* **Required work**: Starting with the first line below, reproduce each line exactly until you have included the one bearing "bound from a".

Dataset entries
___
/-! ### Cauchy's estimates: growth on `Re z < 1` ⟹ bounded derivatives on the disc ⟹ coefficient decay -/

/-- **Derivative bound from a growth bound.**  If `Φ` is holomorphic on `Re z < 1` with
`‖Φ(u)‖ ≤ C ‖1−u‖^p/(1 − Re u)` there and `p ≥ 2K + 2`, then `‖Φ^{(K)}(z)‖ ≤ K!·C·4^p` on the unit disc
(Cauchy's estimate on the disc `B(z, (1 − Re z)/2)`, on which `1 − Re u ≥ (1 − Re z)/2` and
`‖1−u‖ ≤ 2‖1−z‖`, and `‖1−z‖² ≤ 2(1 − Re z)`). [folklore] -/
private theorem norm_iteratedDeriv_le_of_growth {Φ : ℂ → ℂ} {C : ℝ} {p K : ℕ} (hC : 0 ≤ C)
    (hp : 2 * K + 2 ≤ p) (hd : DifferentiableOn ℂ Φ {z : ℂ | z.re < 1})
    (hb : ∀ u : ℂ, u.re < 1 → ‖Φ u‖ ≤ C * ‖1 - u‖ ^ p / (1 - u.re))
    {z : ℂ} (hz : ‖z‖ < 1) : ‖iteratedDeriv K Φ z‖ ≤ K ! * (C * 4 ^ p) := by
  have hzre : z.re < 1 := re_lt_one_of_norm_lt_one hz
  set ρ : ℝ := (1 - z.re) / 2 with hρ
  have hρ0 : 0 < ρ := by rw [hρ]; linarith
  set t : ℝ := ‖1 - z‖ with ht
  have hzre' : (1 - z).re ≤ ‖1 - z‖ := Complex.re_le_norm _
  have hρt : ρ ≤ t := by
    rw [hρ, ht]
    simp only [Complex.sub_re, Complex.one_re] at hzre'
    linarith
  have ht2 : t ≤ 2 := by
    rw [ht]
    calc ‖1 - z‖ ≤ ‖(1 : ℂ)‖ + ‖z‖ := norm_sub_le _ _
      _ ≤ 2 := by rw [norm_one]; linarith
  have htρ : t ^ 2 ≤ 4 * ρ := by
    have := norm_one_sub_sq_le hz.le
    rw [hρ, ht]; linarith
  -- the closed disc `|u − z| ≤ ρ` lies in the half-plane
  have hsub : closedBall z ρ ⊆ {u : ℂ | u.re < 1} := by
    intro u hu
    have h1 : ‖u - z‖ ≤ ρ := mem_closedBall_iff_norm.1 hu
    have h2 : (u - z).re ≤ ‖u - z‖ := Complex.re_le_norm _
    simp only [Complex.sub_re, Set.mem_setOf_eq] at h2 ⊢
    rw [hρ] at h1
    linarith
  have hdc : DiffContOnCl ℂ Φ (ball z ρ) := hd.diffContOnCl_ball hsub
  -- the bound on the circle
  have hB : ∀ u ∈ sphere z ρ, ‖Φ u‖ ≤ C * (2 * t) ^ p / ρ := by
    intro u hu
    have h1 : ‖u - z‖ = ρ := mem_sphere_iff_norm.1 hu
    have hure : u.re < 1 := hsub (sphere_subset_closedBall hu)
    have h2 : ρ ≤ 1 - u.re := by
      have h3 : (u - z).re ≤ ‖u - z‖ := Complex.re_le_norm _
      simp only [Complex.sub_re] at h3
      rw [hρ] at h1 ⊢
      linarith
    have h3 : ‖1 - u‖ ≤ 2 * t := by
      have e : (1 : ℂ) - u = (1 - z) + (z - u) := by ring
      calc ‖1 - u‖ = ‖(1 - z) + (z - u)‖ := by rw [e]
        _ ≤ ‖1 - z‖ + ‖z - u‖ := norm_add_le _ _
        _ = t + ρ := by rw [ht, ← h1, norm_sub_rev z u]
        _ ≤ 2 * t := by linarith
    calc ‖Φ u‖ ≤ C * ‖1 - u‖ ^ p / (1 - u.re) := hb u hure
      _ ≤ C * (2 * t) ^ p / ρ := by gcongr
  have hc := Complex.norm_iteratedDeriv_le_of_forall_mem_sphere_norm_le K hρ0 hdc hB
  refine hc.trans ?_
  -- `K! (C (2t)^p/ρ)/ρ^K ≤ K! C 4^p`
  obtain ⟨q, rfl⟩ : ∃ q, p = q + (2 * K + 2) := ⟨p - (2 * K + 2), by omega⟩
  have key : (2 * t) ^ (q + (2 * K + 2)) ≤ 4 ^ (q + (2 * K + 2)) * ρ ^ (K + 1) := by
    have h1 : (2 * t) ^ q ≤ 4 ^ q := pow_le_pow_left₀ (by positivity) (by linarith) q
    have h2 : (2 * t) ^ (2 * K + 2) ≤ 4 ^ (2 * K + 2) * ρ ^ (K + 1) := by
      rw [show 2 * K + 2 = 2 * (K + 1) by ring, pow_mul, pow_mul, ← mul_pow]
      apply pow_le_pow_left₀ (by positivity)
      nlinarith
    rw [pow_add, pow_add (4 : ℝ)]
    calc (2 * t) ^ q * (2 * t) ^ (2 * K + 2) ≤ 4 ^ q * (4 ^ (2 * K + 2) * ρ ^ (K + 1)) := by
          gcongr
      _ = 4 ^ q * 4 ^ (2 * K + 2) * ρ ^ (K + 1) := by ring
  have hρK : 0 < ρ ^ (K + 1) := pow_pos hρ0 _
  have hquot : (2 * t) ^ (q + (2 * K + 2)) / ρ ^ (K + 1) ≤ 4 ^ (q + (2 * K + 2)) := by
    rw [div_le_iff₀ hρK]; exact key
  have e : (K ! : ℝ) * (C * (2 * t) ^ (q + (2 * K + 2)) / ρ) / ρ ^ K =
      K ! * C * ((2 * t) ^ (q + (2 * K + 2)) / ρ ^ (K + 1)) := by
    rw [pow_succ]
    field_simp
  rw [e, mul_assoc]
  gcongr
/-- (I₁)^st for a family with Bouaziz's clause (I₁)+(I₂), every chart, every order, every compact. [cite: Bouaziz1994IntegralesOrbitales, §3.1 (I₁) p. 579; §6.2 p. 591] -/
theorem ArchHcSmoothOneSided.bddAbove_norm_iteratedFDeriv_stableSumG {s : W → Fin 3 → SignType} {F : Finset W → (W → Fin 3 → ℝ) → ℂ} (h : ArchHcSmoothOneSided s F)
    (S' : Finset W) (n : ℕ) {K : Set (W → Fin 3 → ℝ)} (hK : IsCompact K) :
    BddAbove ((fun c => ‖iteratedFDeriv ℝ n (stableSumG F S') c‖) '' (K ∩ StInRegG S')) :=
  Literature.NumberTheory.Rogawski1990.bddAbove_norm_iteratedFDeriv_stableSumG (h S').1 (fun n K hK => (h S').2.1 n K hK) n hK

end Bounds

/-! ## §4 The package for a member of `ArchHCSpaceG s jc′` -/

section Package

/-- **THE STABLE SUM OF A HARISH-CHANDRA FAMILY — ALL THE (A)-CLAUSES AT ONCE.**  For `F ∈ ArchHCSpaceG s jc′`: `stableSumG F` is angle-periodic (P), STABLY Weyl-symmetric (W^st)
(every transposition at every compact place, division-free twisted form; `x`-even), compactly supported modulo conjugacy (I₄), `C^∞` on `StInRegG S′` with all jets bounded on
`K ∩ StInRegG S′` for every chart `S′`, order `n`, compact `K` ((I₁)(I₂) on Bouaziz's STABLE in-regular set).  NOT claimed: membership in `ArchHCSpaceG s jc′` (false — module docstring
(F1)(F2)); the stable jump relations (option (B), banked). [cite: Bouaziz1994IntegralesOrbitales, §3.1–3.2 pp. 579–580; §6.2 p. 591] [cite: Shelstad1979, §4 pp. 22–26; Lemma 4.2 (p. 23)] -/
theorem stableSumG_clauses_of_archHCSpaceG {s : W → Fin 3 → SignType} {jc' : Finset W → W → Fin 3 → Fin 3 → ℂ} {F : Finset W → (W → Fin 3 → ℝ) → ℂ}
    (hF : ArchHCSpaceG s jc' F) :
    ArchHcPeriodic (stableSumG F) ∧ ArchHcStableWeyl (stableSumG F) ∧ ArchHcCompactSupport (stableSumG F) ∧
      (∀ S' : Finset W, ContDiffOn ℝ ∞ (stableSumG F S') (StInRegG S')) ∧
      ∀ (S' : Finset W) (n : ℕ) (K : Set (W → Fin 3 → ℝ)), IsCompact K → BddAbove ((fun c => ‖iteratedFDeriv ℝ n (stableSumG F S') c‖) '' (K ∩ StInRegG S')) := by
  obtain ⟨hP, hW, hS, hC, -⟩ := hF
  exact ⟨archHcPeriodic_stableSumG hP, archHcStableWeyl_stableSumG hW.2, archHcCompactSupport_stableSumG hC, fun S' => hS.contDiffOn_stableSumG S',
    fun S' n K hK => hS.bddAbove_norm_iteratedFDeriv_stableSumG S' n hK⟩

/-- **The image reading of (D2) v2**: for a member `F`, on the regular set the stable sum of the stable sum is the positive multiple `|partnerPerms S′| · stableSumG F S′` — the IMAGE
`{stableSumG F | F ∈ ArchHCSpaceG s jc′}` is reproduced by `stableSumG` up to `6^{#(univ ∖ S′)}` (idempotence ★-cand `stableSumG_stableSumG_of_mem_regG`).
[cite: Shelstad1979, Lemma 4.2 (p. 23)] [cite: Rogawski1990, §4.3 (4.3.1) p. 43] -/
theorem stableSumG_stableSumG_of_archHCSpaceG {s : W → Fin 3 → SignType} {jc' : Finset W → W → Fin 3 → Fin 3 → ℂ} {F : Finset W → (W → Fin 3 → ℝ) → ℂ}
    (hF : ArchHCSpaceG s jc' F) {S' : Finset W} {c : W → Fin 3 → ℝ} (hc : c ∈ RegG S') :
    stableSumG (stableSumG F) S' c = ((partnerPerms S').card : ℂ) * stableSumG F S' c :=
  stableSumG_stableSumG_of_mem_regG hF.2.1.2 hc

end Package

end Literature.NumberTheory.Rogawski1990

end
___
* **Task result**:
/-! ### Cauchy's estimates: growth on `Re z < 1` ⟹ bounded derivatives on the disc ⟹ coefficient decay -/

/-- **Derivative bound from a growth bound.**  If `Φ` is holomorphic on `Re z < 1` with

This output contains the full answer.